4

I have got about about $3300 in collection.
$1400 is from getting evicted about
$400 is from a time I over drafted a checking account
and the rest is medical bills.

Now I also have a auto loan for about $5000 with my Dad as co-signer.
I have made every payment on time for a year. I then refinanced it back to $5000 at the beginning of this year on my name as I wanted to establish credit history on my own.
However the payment history from when my dad was on the loan is no longer there.
It seems like this has hurt my score but I don't know why.

Now my question is what should I do to get my credit back on track?

Should I Pay all my debt as a lump sum and clear it all out?
I should be able to do so at the beginning of next year.

OR should I set up payments and pay them down over time?

Which way would help maximum rebound of my credit back?

  • 1
    Pay off as much as you reasonably can as soon as you can.

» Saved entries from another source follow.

import Summits.CriticalPhenomena.CardyFormulaZ2.Theorems.CardyBoundaryCoulombGasRectilinearCardyStubRowBlocksPart4
import HarnessLib

/-!
# Stub B `stub_rowBlocks` of line `excursion-kernel-covariance`, part 5: the run through the window
# zone and the direction of the walk
# (crux `RectilinearCardy`, stmt-CriticalPhenomena-5660, route `CardyBoundaryCoulombGas`)

Continuation of part 4 (same setting: the lattice polygon `V = {x : δ x ∈ D̄}`, one enumeration `e`
of its exterior darts by the counter-clockwise walk, a ball `B(c, r)` on which `D̄ = {nrmC o ≥ h}`):

* `rb_zone_window` — **the run through the zone of the origin dart**: if `e 0 = (xZ, k₀)` is a row
  dart next to `c`, then `2 n < P` (`n = ⌊r/(4δ)⌋₊ + 3`), the cycle marches straight forward from
  index `0` and straight backward from index `P`, and every dart whose vertex is within `r/4` of `c`
  is a row dart at index `j` or `P + j` with tangential coordinate `tng xZ + j s`, `|j| ≤ n`;
* `rb_direction` — **the walk runs towards increasing boundary parameter**: if the lifted feet `F`
  (non-decreasing, `η`-close to the darts' mesh points) of two darts of one run, `N` steps apart with
  `N δ ≥ 3 η`, both lie in a parameter window on which the tangential coordinate of the loop is
  strictly monotone with sign `sT`, then the tangential step sign `s` of the walk IS `sT`.

All [folklore].
-/

noncomputable section

open Set Metric
open Literature.Probability.RandomPlanarGeometry
open Literature.Probability.LatticeModels (Site meshPoint Orient)
open Literature.Probability.LatticeModels.CollarLegModel (Dart dartTip dir dsucc outDart period neighbours)
open Summit.CriticalPhenomena.CardyFormulaZ2.Cruxes.BoundaryDefectGaussianR.RainbowMonomialsInExcursionKernels
  (tp_dir_val tp_dir_add_three)

namespace Summit.CriticalPhenomena.CardyFormulaZ2.Cruxes.RectilinearCardy.ExcursionKernelCovariance

/-! ### The run through the window zone -/

section Zone

variable {D : JordanDomain} {δ : ℝ} {V : Finset (ℤ × ℤ)} {e : ℕ → Dart} {P : ℕ} {o : Orient} {h r : ℝ}
  {c : ℂ} {k₀ : Fin 4} {s : ℤ}

/-- A positive march moves: `P • dir k ≠ 0` for `P > 0`. [folklore] -/
theorem rb_nsmul_dir_ne_zero {P : ℕ} (hP : 0 < P) (k : Fin 4) : P • dir k ≠ (0 : ℤ × ℤ) := by
  obtain ⟨d0, d1, d2, d3⟩ := tp_dir_val
  intro h0
  rw [nsmul_eq_mul] at h0
  have h1 := congrArg Prod.fst h0
  have h2 := congrArg Prod.snd h0
  simp only [Prod.fst_mul, Prod.snd_mul, Prod.fst_natCast, Prod.snd_natCast, Prod.fst_zero, Prod.snd_zero] at h1 h2
  fin_cases k <;> simp [d0, d1, d2, d3] at h1 h2 <;> omega

/-- **The run of the boundary cycle through the zone of the origin dart.** Inside `B(c, r)` let `D̄`
be the half-plane `{nrmC o ≥ h}`, `40 δ ≤ r`, and let the origin dart be a row dart `e 0 = (xZ, k₀)`
with `nrm xZ = ⌈h/δ⌉` within `2δ` of `c`. Then, with `n = ⌊r/(4δ)⌋₊ + 3`: `2 n < P`; the cycle marches
straight forward `e j = (xZ + j • dir (k₀ + 1), k₀)` and straight backward
`e (P - j) = (xZ + j • dir (k₀ + 3), k₀)` for `j ≤ n`; and every dart `e i`, `i < P`, whose vertex is
within `r/4` of `c` is a row dart with tangential coordinate `tng xZ + j s`, `|j| ≤ n`, at index `i = j`
(`j ≥ 0`) or `i = P + j` (`j < 0`). [folklore] -/
theorem rb_zone_window (hδ : 0 < δ)
    (hV : ∀ x : ℤ × ℤ, x ∈ V ↔ meshPoint δ (![x.1, x.2] : Site 2) ∈ closure D.carrier)
    (hP : 0 < P) (hsucc : ∀ n, e (n + 1) = dsucc V (e n)) (hper : ∀ n, e (n + P) = e n)
    (hext : ∀ n, (e n).1 ∈ V ∧ dartTip (e n) ∉ V)
    (hnodup : ∀ n m, n < P → m < P → e n = e m → n = m)
    (hcl : ∀ z, dist z c < r → (z ∈ closure D.carrier ↔ h ≤ Orient.nrmC o z))
    (htab : ∀ x : ℤ × ℤ,
      Orient.nrm o (![(x + dir k₀).1, (x + dir k₀).2] : Site 2) = Orient.nrm o (![x.1, x.2] : Site 2) - 1 ∧
      Orient.nrm o (![(x + dir (k₀ + 1)).1, (x + dir (k₀ + 1)).2] : Site 2) = Orient.nrm o (![x.1, x.2] : Site 2) ∧
      Orient.nrm o (![(x + dir (k₀ + 2)).1, (x + dir (k₀ + 2)).2] : Site 2) = Orient.nrm o (![x.1, x.2] : Site 2) + 1 ∧
      Orient.nrm o (![(x + dir (k₀ + 3)).1, (x + dir (k₀ + 3)).2] : Site 2) = Orient.nrm o (![x.1, x.2] : Site 2) ∧
      Orient.tng o (![(x + dir (k₀ + 1)).1, (x + dir (k₀ + 1)).2] : Site 2) = Orient.tng o (![x.1, x.2] : Site 2) + s ∧
      Orient.tng o (![(x + dir (k₀ + 3)).1, (x + dir (k₀ + 3)).2] : Site 2) = Orient.tng o (![x.1, x.2] : Site 2) - s)
    (hk₀ : ∀ (x : ℤ × ℤ) (k : Fin 4),
      Orient.nrm o (![x.1, x.2] : Site 2) - 1 ≤ Orient.nrm o (![(x + dir k).1, (x + dir k).2] : Site 2) ∧
      (Orient.nrm o (![(x + dir k).1, (x + dir k).2] : Site 2) = Orient.nrm o (![x.1, x.2] : Site 2) - 1 ↔ k = k₀))
    (hs : s = 1 ∨ s = -1) (hrδ : 40 * δ ≤ r)
    {xZ : ℤ × ℤ} (h0 : e 0 = (xZ, k₀)) (hxn : Orient.nrm o (![xZ.1, xZ.2] : Site 2) = ⌈h / δ⌉)
    (hxdist : dist (meshPoint δ (![xZ.1, xZ.2] : Site 2)) c < 2 * δ) :
    2 * (⌊r / (4 * δ)⌋₊ + 3) < P ∧
      (∀ j ≤ ⌊r / (4 * δ)⌋₊ + 3, e j = (xZ + j • dir (k₀ + 1), k₀)) ∧
      (∀ j ≤ ⌊r / (4 * δ)⌋₊ + 3, e (P - j) = (xZ + j • dir (k₀ + 3), k₀)) ∧
      ∀ i < P, dist (meshPoint δ (![(e i).1.1, (e i).1.2] : Site 2)) c < r / 4 →
        Orient.nrm o (![(e i).1.1, (e i).1.2] : Site 2) = ⌈h / δ⌉ ∧ (e i).2 = k₀ ∧
        ((neighbours (e i).1).filter (fun y ↦ y ∉ V)).card = 1 ∧
        ∃ j : ℤ, |j| ≤ (⌊r / (4 * δ)⌋₊ + 3 : ℕ) ∧
          Orient.tng o (![(e i).1.1, (e i).1.2] : Site 2) = Orient.tng o (![xZ.1, xZ.2] : Site 2) + j * s ∧
          ((0 ≤ j ∧ (i : ℤ) = j) ∨ (j < 0 ∧ (i : ℤ) = P + j)) := by
  set n : ℕ := ⌊r / (4 * δ)⌋₊ + 3 with hn
  have hr : 0 < r := by linarith
  -- size of the run
  have hnδ : (n : ℝ) * δ ≤ r / 4 + 3 * δ := by
    have h1 : (⌊r / (4 * δ)⌋₊ : ℝ) ≤ r / (4 * δ) := Nat.floor_le (by positivity)
    have h2 : (n : ℝ) = ⌊r / (4 * δ)⌋₊ + 3 := by rw [hn]; push_cast; ring
    rw [h2, add_mul]
    have h3 : (⌊r / (4 * δ)⌋₊ : ℝ) * δ ≤ r / (4 * δ) * δ := mul_le_mul_of_nonneg_right h1 hδ.le
    rw [div_mul_eq_mul_div, mul_div_mul_right _ _ hδ.ne'] at h3
    linarith
  have hnlt : r / (4 * δ) < (n : ℝ) - 2 := by
    have h1 := Nat.lt_floor_add_one (r / (4 * δ))
    have h2 : (n : ℝ) = ⌊r / (4 * δ)⌋₊ + 3 := by rw [hn]; push_cast; ring
    linarith
  have hrun : dist (meshPoint δ (![xZ.1, xZ.2] : Site 2)) c + (n + 2) * δ < r := by nlinarith
  have hk₁ : ∀ x : ℤ × ℤ, Orient.nrm o (![(x + dir (k₀ + 1)).1, (x + dir (k₀ + 1)).2] : Site 2) =
      Orient.nrm o (![x.1, x.2] : Site 2) := fun x => (htab x).2.1
  -- forward march from the origin
  have hfwd : ∀ j ≤ n, e j = (xZ + j • dir (k₀ + 1), k₀) := by
    intro j hj
    have := rb_march_fwd hδ hV hsucc hcl hk₀ hk₁ h0 hxn hrun j hj
    rwa [zero_add] at this
  have hnP : n < P := by
    by_contra hge
    rw [not_lt] at hge
    have h1 := hfwd P hge
    rw [← zero_add P, hper, zero_add, h0] at h1
    have h2 : xZ + P • dir (k₀ + 1) = xZ := (congrArg Prod.fst h1).symm
    exact rb_nsmul_dir_ne_zero hP (k₀ + 1) (by simpa using h2)
  -- backward march from the origin
  have hbwd : ∀ j ≤ n, e (P - j) = (xZ + j • dir (k₀ + 3), k₀) := by
    intro j hj
    have := rb_march_bwd hδ hV hsucc hper hext hcl htab hk₀ h0 hxn hrun hnP j hj
    rwa [zero_add] at this
  have h2n : 2 * n < P := by
    by_contra hge
    rw [not_lt] at hge
    have hj : P - n ≤ n := by omega
    have h1 := hfwd (P - n) hj
    have h2 := hbwd n le_rfl
    rw [h1] at h2
    have h3 : xZ + (P - n) • dir (k₀ + 1) = xZ + n • dir (k₀ + 3) := congrArg Prod.fst h2
    rw [tp_dir_add_three k₀, smul_neg] at h3
    have h4 : (P - n) • dir (k₀ + 1) + n • dir (k₀ + 1) = 0 := by
      have := add_left_cancel h3
      rw [this, neg_add_cancel]
    rw [← add_nsmul, Nat.sub_add_cancel hnP.le] at h4
    exact rb_nsmul_dir_ne_zero hP (k₀ + 1) h4
  refine ⟨h2n, hfwd, hbwd, fun i hi hid => ?_⟩
  -- capture of a dart near `c`
  have hid' : dist (meshPoint δ (![(e i).1.1, (e i).1.2] : Site 2)) c + δ < r := by linarith
  have htip : (e i).1 + dir (e i).2 ∉ V := (hext i).2
  obtain ⟨hrow, hdir⟩ := rb_ext_dart_row hV hδ hcl hk₀ hid' (hext i).1 htip
  obtain ⟨-, -, -, hcard, -⟩ := rb_row_vertex hV hδ hcl hk₀ hid' hrow
  refine ⟨hrow, hdir, hcard, ?_⟩
  set d : ℤ := Orient.tng o (![(e i).1.1, (e i).1.2] : Site 2) - Orient.tng o (![xZ.1, xZ.2] : Site 2) with hd
  have hdabs : |(d : ℝ)| * δ < r / 4 + 2 * δ := by
    have h1 : |Orient.tngC o (meshPoint δ (![(e i).1.1, (e i).1.2] : Site 2)) -
        Orient.tngC o (meshPoint δ (![xZ.1, xZ.2] : Site 2))| ≤
        dist (meshPoint δ (![(e i).1.1, (e i).1.2] : Site 2)) (meshPoint δ (![xZ.1, xZ.2] : Site 2)) := by
      rw [← Orient.tngC_sub, dist_eq_norm]; exact Orient.abs_tngC_le_norm o _
    rw [Orient.tngC_meshPoint, Orient.tngC_meshPoint, ← mul_sub, abs_mul, abs_of_pos hδ] at h1
    have h2 := dist_triangle (meshPoint δ (![(e i).1.1, (e i).1.2] : Site 2)) c (meshPoint δ (![xZ.1, xZ.2] : Site 2))
    rw [dist_comm c] at h2
    have h3 : ((Orient.tng o (![(e i).1.1, (e i).1.2] : Site 2) : ℤ) : ℝ) -
        ((Orient.tng o (![xZ.1, xZ.2] : Site 2) : ℤ) : ℝ) = (d : ℝ) := by
      rw [hd]; push_cast; ring
    rw [h3] at h1
    nlinarith [abs_nonneg (d : ℝ)]
  have hdn : |d| ≤ n := by
    have h1 : |(d : ℝ)| < n := by
      by_contra hge
      rw [not_lt] at hge
      have := mul_le_mul_of_nonneg_right hge hδ.le
      have h4 : r / (4 * δ) * δ = r / 4 := by field_simp
      nlinarith
    have h2 : |d| < (n : ℤ) := by exact_mod_cast h1
    exact h2.le
  set j : ℤ := d * s with hj
  have hs2 : s * s = 1 := by rcases hs with rfl | rfl <;> norm_num
  have hjabs : |j| = |d| := by rw [hj, abs_mul]; rcases hs with rfl | rfl <;> simp
  have hdj : d = j * s := by rw [hj, mul_assoc, hs2, mul_one]
  refine ⟨j, by rw [hjabs]; exact_mod_cast hdn, by rw [← hdj, hd]; ring, ?_⟩
  have hvert : (e i).1 = xZ + j • dir (k₀ + 1) := by
    apply rb_site_eq o
    · rw [(rb_zsmul_coords htab xZ j).2, ← hdj, hd]; ring
    · rw [(rb_zsmul_coords htab xZ j).1, hxn, hrow]
  have hei : e i = (xZ + j • dir (k₀ + 1), k₀) := Prod.ext hvert hdir
  rcases le_or_gt 0 j with hj0 | hj0
  · left
    refine ⟨hj0, ?_⟩
    have hjn : j.toNat ≤ n := by
      have : (j.toNat : ℤ) ≤ n := by rw [Int.toNat_of_nonneg hj0]; exact (le_abs_self j).trans (hjabs ▸ hdn)
      exact_mod_cast this
    have h1 := hfwd j.toNat hjn
    rw [rb_nsmul_eq_zsmul, Int.natCast_toNat_eq_self.2 hj0, ← hei] at h1
    have := hnodup _ _ (by omega) hi h1
    rw [← this, Int.natCast_toNat_eq_self.2 hj0]
  · right
    refine ⟨hj0, ?_⟩
    have hjn : (-j).toNat ≤ n := by
      have : ((-j).toNat : ℤ) ≤ n := by
        rw [Int.toNat_of_nonneg (by omega)]; exact (neg_le_abs j).trans (hjabs ▸ hdn)
      exact_mod_cast this
    have hj1 : 1 ≤ (-j).toNat := by
      have : (1 : ℤ) ≤ (-j).toNat := by rw [Int.toNat_of_nonneg (by omega)]; omega
      exact_mod_cast this
    have h1 := hbwd (-j).toNat hjn
    rw [rb_nsmul_back, Int.natCast_toNat_eq_self.2 (by omega), neg_neg, ← hei] at h1
    have := hnodup _ _ (by omega) hi h1
    rw [← this]
    have h2 : ((P - (-j).toNat : ℕ) : ℤ) = P - (-j).toNat := by push_cast [(hjn.trans hnP.le)]; ring
    rw [h2, Int.toNat_of_nonneg (by omega)]; ring

end Zone

/-! ### The direction of the walk -/

/-- **The walk runs towards increasing boundary parameter.** Let the feet `F` be non-decreasing and
`η`-close to the darts' mesh points, and let two darts of one straight run, `N` steps apart with
tangential coordinates differing by `N s` and `N δ ≥ 3 η`, have feet in a parameter window
`|t - tZ| ≤ θ` on which `T(t) = tngC o (∂D(t))` is strictly monotone with sign `sT`. Then `s = sT`:
the later dart has the larger foot (equal feet would put the two mesh points within `2η < N δ`), so
`T` moves by the sign `sT` between the feet, while it moves by `N δ s` up to `2η` between the mesh
points. [folklore] -/
theorem rb_direction (D : JordanDomain) {δ η θ tZ sT : ℝ} {o : Orient} {e : ℕ → Dart} {F : ℕ → ℝ} {s : ℤ}
    {iZ N : ℕ} (hδ : 0 < δ) (hη : 0 < η) (hFmono : ∀ n, F n ≤ F (n + 1))
    (hFclose : ∀ n, dist (D.boundary (F n)) (meshPoint δ (![(e n).1.1, (e n).1.2] : Site 2)) ≤ η)
    (hs : s = 1 ∨ s = -1) (hsT : sT = 1 ∨ sT = -1)
    (hT : ∀ t t' : ℝ, |t - tZ| ≤ θ → |t' - tZ| ≤ θ → t < t' →
      0 < sT * (Orient.tngC o (D.boundary t') - Orient.tngC o (D.boundary t)))
    (hi : |F iZ - tZ| ≤ θ) (hiN : |F (iZ + N) - tZ| ≤ θ)
    (htng : Orient.tng o (![(e (iZ + N)).1.1, (e (iZ + N)).1.2] : Site 2) =
      Orient.tng o (![(e iZ).1.1, (e iZ).1.2] : Site 2) + N * s)
    (hN : 3 * η ≤ N * δ) : (s : ℝ) = sT := by
  set p0 : ℂ := meshPoint δ (![(e iZ).1.1, (e iZ).1.2] : Site 2) with hp0
  set pN : ℂ := meshPoint δ (![(e (iZ + N)).1.1, (e (iZ + N)).1.2] : Site 2) with hpN
  have hmono : Monotone F := monotone_nat_of_le_succ hFmono
  have hle : F iZ ≤ F (iZ + N) := hmono (Nat.le_add_right iZ N)
  -- tangential coordinates of the two mesh points
  have hdt : Orient.tngC o pN - Orient.tngC o p0 = N * δ * s := by
    rw [hpN, hp0, Orient.tngC_meshPoint, Orient.tngC_meshPoint, htng]; push_cast; ring
  -- the feet are `η`-close in the tangential coordinate
  have hc0 : |Orient.tngC o (D.boundary (F iZ)) - Orient.tngC o p0| ≤ η := by
    rw [← Orient.tngC_sub]
    exact (Orient.abs_tngC_le_norm o _).trans (by rw [← dist_eq_norm]; exact hFclose iZ)
  have hcN : |Orient.tngC o (D.boundary (F (iZ + N))) - Orient.tngC o pN| ≤ η := by
    rw [← Orient.tngC_sub]
    exact (Orient.abs_tngC_le_norm o _).trans (by rw [← dist_eq_norm]; exact hFclose (iZ + N))
  have hs1 : |(s : ℝ)| = 1 := by rcases hs with rfl | rfl <;> simp
  -- the feet differ
  have hlt : F iZ < F (iZ + N) := by
    refine lt_of_le_of_ne hle fun heq => ?_
    have h1 : dist p0 pN ≤ 2 * η := by
      have t := dist_triangle p0 (D.boundary (F iZ)) pN
      have a : dist p0 (D.boundary (F iZ)) ≤ η := by rw [dist_comm]; exact hFclose iZ
      have b : dist (D.boundary (F iZ)) pN ≤ η := by rw [heq]; exact hFclose (iZ + N)
      linarith
    have h2 : |Orient.tngC o pN - Orient.tngC o p0| ≤ dist p0 pN := by
      rw [← Orient.tngC_sub, dist_comm, dist_eq_norm]; exact Orient.abs_tngC_le_norm o _
    rw [hdt, abs_mul, hs1, mul_one, abs_of_nonneg (by positivity)] at h2
    linarith
  have hmain := hT _ _ hi hiN hlt
  rw [abs_le] at hc0 hcN
  rcases hs with rfl | rfl <;> rcases hsT with rfl | rfl
  · simp
  · exfalso
    simp only [Int.cast_one, mul_one] at hdt
    linarith [hc0.1, hc0.2, hcN.1, hcN.2]
  · exfalso
    simp only [Int.cast_neg, Int.cast_one, mul_neg, mul_one] at hdt
    linarith [hc0.1, hc0.2, hcN.1, hcN.2]
  · simp

end Summit.CriticalPhenomena.CardyFormulaZ2.Cruxes.RectilinearCardy.ExcursionKernelCovariance

end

The longer you make interest payment, the lower your chances of a credit score rebound – karancan Jul 15 '14 at 9:19
  • You need to continue to make monthly payments and show a credit history. It will take time but you have to prove you have cleared the error of your ways. At the year mark, it will begin to improve and improve more year or over year as you show on-time payments. Also once the collections is gone, it won't hurt your credit anymore after 7 years. It will hurt less and less as time goes on. – Brian Jul 15 '14 at 16:33
12

Your biggest problem is not that your credit score is dropping. The biggest problem is that you have $3,000 in collections. You need to get that settled as soon as possible. You need to find additional income, or a way to cut expenses so you can get those debts paid off.

Postponing payments until next year, for example when you get your tax refund, is not helping your situation. Starting now will get you out of debt sooner. The fact that you had a debt go to collections will have a negative impact on your score; still having a debt in collections will be even worse.

2

The important thing is to get out of collections as soon as possible. The longer you're in collections, the worse the effect is on your credit history. Do what you can to pay off as much as possible each month. Cut out all unnecessary spending (such as dining out, entertainment etc) and maybe find a secondary source of income until you have the collections paid off but don't postpone your payment just so you can do it all in one lump sum.

1

BTW removing your dad as a co-signer will have no upside on your credit long term. That was a waste of time, hopefully not money.

It hurt your credit because

  • you raised the principle back to $5,000
  • now you don't have a cosigner on that loan (Maybe)
  • You had at least one more maybe more credit checks done. (they take 2 years to roll off)

When paying of collections make sure you get a letter in writing that the amount you send is for full payment of the collection.

Register for CreditKarma it will tell you why your score is where its at and give you suggestions on how to raise it.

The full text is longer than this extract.